The fusion classifier, using both inputs taken by the LSTM and CNN, was used to classify the case into one class, “declining”, which was predicted accurately.

4. Discussion

The results of this study point toward a promising approach in how ovarian health may be monitored following a hysterectomy for women who retain their ovaries. The Hybrid model—DFG-Net—was able to classify ovarian function with a remarkably high accuracy. Although the data used for this research was synthetically generated, the consistent results across both the CNN and LSTM models provide useful insight into the potential of such a system in real-life applications when provided with the appropriate data.
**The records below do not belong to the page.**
/-!
# RootDecomp1KLevelFinite — lens 1, generation 51 ADDENDUM-4 «THE x-LACUNARY DEGREE LADDER» (RECORD port, ×0) — part 1 (RootDecomp1KLevelFinite12): §11.1–§11.3 gap tail, Gauss through an x-gap, two-term curves

(lens-1 g51 ADDENDUM-4 kernel L = HOME/decomp-schanuel-lens-1/g51/LacunaryLadder.lean c9f66605…, 561 l, 38 thm + 4 def, imports tree …RootDecomp1KLevelFinite09 + …RootDecomp1KXAll03 ONLY; Probe f00afc14… rc 0 (51 axiom guards) / Ctrl0 1408ccaf… rc 0 / Ctrl 5d11fea4… rc 1 = 12 planted; memo NODE-g51-ADDENDUM4.md 1dbff05a…; CLAIM L2518, crit EX-ANTE PRICE L2519 ×0-AS-RECORD under K-R36 (i) / K-R40 (viii) (threshold function refined by the x-support on a sub-family; record port welcome), ADDENDUM-4/NODE L2520 — critic VERIFIED OF RECORD + PORT GO L2522 (MOD: rename `cuspP` → `cuspTwoTermP`, homonym of the tree's `RootDecomp1KXLinear.cuspP`); lens-1 g51 DONE L2523. RECORD port by census-1 gen 21 as `RootDecomp1KLevelFinite12–13` (×0, no credit anywhere): 12 = §11.1 `gap_tail` + §11.2 `pow_dvd_coeff_of_root_gap` (Gauss through an x-gap: a rational root p/D of Q ∈ ℤ[x] with no support in (K−γ, K) forces D^γ ∣ Q_K) + §11.3 two-term curves `twoTermP k B A` = x^k·B(Y) − A(Y) with **`thinFibreAt_twoTermP : 1 ≤ k → natDegree < k·m₀ → ThinFibreAt m₀ (twoTermP k B A)`** for ALL B, A; 13 = §11.4 the general x-gap `thinFibreAt_xPolyP_gap` + §11.5 members decided at every m₀ ≥ 2 inside the K-R40 (viii) territory (`ellP` = x²(Y³ − 25Y) − 1, `cuspTwoTermP` (K: `cuspP`, RENAMED at port — homonym of tree `RootDecomp1KXLinear.cuspP` = X³ − C X², sanctioned L2522) = x²(Y−1)²(Y+2) − 1, `quartP` = x³(Y⁴+Y) − 2; `thinFibreAt_ellP` / `thinFibreAt_cuspTwoTermP` / `thinFibreAt_quartP`, position lemmas incl. `not_xLinearLt_ellP`, `exists_padic_root_top_…`) + §11.6 erratum in passing (the line (x − 1)·Y = 1 at quality 2). PORT EDITS: the sanctioned RENAME `cuspP` → `cuspTwoTermP` (with `bev_` / `natDegree_` / `thinFibreAt_` … lemmas following); 10 one-line docstrings added on the §11.5 computation lemmas (statements quoted); `section LacunaryLadder` closed in 12 and re-opened in 13; statements and proofs otherwise verbatim (K has no set_option / private / «[cite» token). `--supports stmt-Schanuel-33364`; rung 0 — nothing here proves Schanuel, 33364, 31077 or ThinFibre m₀ hypothesis-free.)
-/

/-!
# RootDecomp1KLevelFinite — lens 1, generation 51, node of record «THE x-LACUNARY DEGREE LADDER»: the thin-fibre
clause `ThinFibreAt m₀ P` HOLDS, hypothesis-free, as soon as `deg_Y P < γ·m₀`, where `γ` is the GAP BELOW THE TOP
`x`-EXPONENT of `P` (`γ = 1`: the tree's degree ladder `RootDecomp1KDegreeLadder.thinFibreAt_of_natDegree_lt`)

(lens-1 g51 kernel L = HOME/decomp-schanuel-lens-1/g51/LacunaryLadder.lean, 2026-09-01; imports ONLY the tree:
`…RootDecomp1KLevelFinite09` (the ported K/K″ line, hence `…DegreeLadder09`: `specX`, `clearedEval`, `coeff_specX_bound_abs`,
`onCurve_exponent_ineq`, `ThinFibreAt`, `lineP`) and `…RootDecomp1KXAll03` (node 4's presentations `xPolyP k c` with
`coeff_coeff_xPolyP`, the thresholds `thinThreshold`); ONE new section §11.  PRICED EX ANTE by crit-1 (g9, bus L2519):
×0-AS-RECORD under K-R36 (i) / K-R40 (viii) — a threshold function refined by the `x`-support on a sub-family; the record
gains new decided tuples at `m₀ = 2` inside the open territory of K-R40 (viii) (tops WITH `ℚ₂`-roots) and the sharper first
disjunct `deg_Y P < γ(P)·m₀` of `DecidedAt m₀`.  Rung 0; nothing summit-level.)

WHAT IS PROVED (hypothesis-free; 0 sorry; standard axioms).
* §11.1 `gap_tail`: the tail arithmetic — `2^{γ·N!} ≤ C₃·q^d` with `d < γ·m₀` forces `C·2^{(N+1)!} < q^{m₀·N}` beyond an
  explicit level (the tree's exponent bookkeeping run at the quality `min m₀ (d+1)`, closed by `onCurve_exponent_ineq`).
* §11.2 `pow_dvd_coeff_of_root_gap`: GAUSS THROUGH A GAP — a rational root `p/D` (lowest terms) of `Q ∈ ℤ[x]` with
  `deg Q ≤ K` and no monomials of exponent strictly between `K − γ` and `K` forces `D^γ ∣ Q_K`.
* §11.3 two-term curves `twoTermP k B A = x^k·B(Y) − A(Y)` (`bev_twoTermP`, `coeff_twoTermP`, `coeff_coeff_twoTermP`,
  `natDegree_twoTermP(_le)`, `coeff_specX_twoTermP_eq_zero`) and the headline
  `thinFibreAt_twoTermP : 1 ≤ k → deg_Y (x^k·B(Y) − A(Y)) < k·m₀ → ThinFibreAt m₀ (x^k·B(Y) − A(Y))` for ALL `B, A ∈ ℤ[Y]`:
  at a non-degenerate level point `(s_N, r)` the truncation `s_N = p_N/2^{N!}` (lowest terms, `p_N` odd — tree
  `coprime_psNumer_two_pow`) is a root of `specX P r = Q_k x^k + Q_0`, so `2^{k·N!} ∣ Q_k ≠ 0` and
  `2^{k·N!} ≤ |Q_k| ≤ C₃·den(r)^{deg_Y P}` (tree `coeff_specX_bound_abs`): the `x`-GAP FORCES THE HEIGHT of the level point,
  whichever 2-adic branch (near a root of the top, or `(∞, ∞)`) it lies on; `gap_tail` concludes.  `thinFibreAt_twoTermP_of_le`.
* §11.4 the general gap: `thinFibreAt_xPolyP_gap` — for `P = Σ_{j ≤ k} x^j c_j(Y)` with `c_j = 0` for `k − γ < j < k`
  (`1 ≤ γ ≤ k`) and a top `c_k` WITHOUT RATIONAL ROOTS, `deg_Y P < γ·m₀ → ThinFibreAt m₀ P` (the top coefficient of
  `specX P r` is the cleared value `den(r)^d·c_k(r) ≠ 0`: `coeff_specX_xPolyP_top`, `coeff_specX_xPolyP_eq_zero`,
  `natDegree_top_le_natDegree_xPolyP`).
* §11.5 MEMBERS decided at `m₀ = 2` (and every `m₀ ≥ 2`), all of `x`-degree `≥ 2`, `Y`-degree `≥ 2`, top WITH roots in
  `ℚ ⊂ ℚ₂`: the elliptic member `ellP = x²·(Y³ − 25Y) − 1` (`W² = Y³ − 25Y`, rank one, in the coordinate `x = 1/W`;
  `thinFibreAt_ellP`), the non-separable-top member `cuspTwoTermP = x²·(Y−1)²(Y+2) − 1` (`μ = 2`; `thinFibreAt_cuspTwoTermP`), the
  `x`-cubic member `quartP = x³·(Y⁴ + Y) − 2` (`thinFibreAt_quartP`); their `bev_*`, `natDegree_*`, rational points
  `ratPoint_*` (`(1/6, −4)`, `(1/2, 2)`, `(1, 1)`); and the POSITION of `ellP` BY NAME: `two_le_natDegree_ellP` (the degree
  ladder needs `m₀ ≥ 4`), `ellP_ne_xLinP` / `not_xLinearLt_ellP` (no x-linear presentation at all: not node 2's `XLinearLt`,
  not `RootDecomp1KXLinearII`'s separable x-linear class), `three_le_thinThreshold_ellP` (`RootDecomp1KXAll.thinFibreAt_all`
  needs `m₀ ≥ 3`), `exists_padic_root_top_of_ellP_eq` (in EVERY presentation `ellP = xPolyP k c` the top `c_k` has a root in
  `ℚ₂`: ADDENDUM-3's rootless-top class does not contain it — the near-root branch is LIVE),
  `exists_real_fibre_point_ellP` (a real point on the fibre `x = ℓ₂`).
* §11.6 erratum in passing (asked by crit-1, L2519): `thinFibreAt_two_lineP : ThinFibreAt 2 lineP` and
  `thinFibreAt_lineP_of_two_le` — the line `(x − 1)·Y = 1` has `Y`-degree `1 < 2`, so the tree's degree ladder decides it at
  every `m₀ ≥ 2` (the docstring of `RootDecomp1KXLinearII.thinFibreAt_lineP` calling `m₀ = 2` «Roth-critical, open» errs;
  `m₀ = 1` fails by the tree's `not_thinFibre_one`).

HONESTY.  Rung 0; ×0-as-record (priced ex ante).  The input is the K-line's own — exact 2-adic divisibility of the cleared
level identity and size counting (node 1) — read through the `x`-gap; `γ = 1` gains nothing; for fixed `(k, deg_Y P)` only the
qualities `m₀ > deg_Y P / k` are decided; the x-LINEAR curves (`k = 1`) of `Y`-degree `≥ 2` with tops having `ℚ₂`-roots
(e.g. `x·(Y² − 17) = 1` at `m₀ = 2`) are NOT touched.  Items 33364 / 33363 / 31077 (∀), the (b)-cell, `ThinFibre m₀`
(`m₀ ≥ 2`), `_root_.Schanuel`, `SiegelShapes`, `SiegelShapesOff(At)`: OPEN; cite item wi-102309 load-bearing for the residual.
-/

noncomputable section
One of the main takeaways is how effectively the fusion model combines two very different types of inputs: visual and physiological. The CNN handled the imaging component, focusing on ovarian structure and follicle patterns from the ultrasound scans, while the LSTM tracked physiological changes over time, such as hormonal levels and other important signs. This multimodal approach is especially valuable in cases where one modality (like ultrasound) becomes less reliable as ovarian visibility fades over the years.

4.1. Comparison to Standard Procedures

Traditionally, gynecological follow-up after hysterectomy is based on occasional imaging and blood tests, sometimes only when symptoms are present. These methods are periodic, sometimes invasive, and not always sensitive to subtle or gradual changes. In contrast, wearable technologies provide round-the-clock, passive data collection with minimal disruption to daily life. Coupled with AI, this stream of information can be processed to spot trends or anomalies that might otherwise go unnoticed until much later.

4.2. Limitations and Considerations

Despite these encouraging outcomes, there are several limitations worth noting. First and foremost, the model was tested on data that was artificially generated based on known physiological patterns and ranges. While this is useful for building a proof-of-concept, it does not account for the variability seen in real-world patient data until it is trained and evaluated. Additionally, the technology required to collect and analyze this type of data—especially multi-sensor devices—may not be affordable or available in all settings.

In conclusion, this makes it crucial to validate the approach with clinical trials and data collected from actual users over longer periods of time.

5. Conclusions

This research presents the development, progress, and status of wearable technology available and created to assess ovarian function after a hysterectomy. Artificial Intelligence was also showcased as a potential technological approach. The DFG-Net fusion model, which brings together time series sensor inputs and ultrasound-based imaging, has shown a strong performance across the ovarian function classes. Beyond accuracy, its real strength lies in its potential to provide consistent and diverse conclusions on a woman’s ovarian health after using a multimodal approach which considers both visual and physiological factors.

As gynecology moves toward more individualized and preventive care models, technologies like this may offer a valuable addition to standard follow-up protocols. It reduces the gap between traditional diagnostics and upcoming digital health tools, potentially reshaping how clinicians approach long-term monitoring. What comes next? The priority should be to collect more diverse data—including real-world sensor recordings and clinical images—to validate and fine-tune the approach. Clinical trials would help measure not just accuracy but also the model’s impact on treatment outcomes. Additionally, cost-effectiveness studies would be necessary to determine how and where such a system could be realistically implemented. With these steps, this technology could move beyond research and into everyday care, offering women a more informed and responsive healthcare experience post hysterectomy.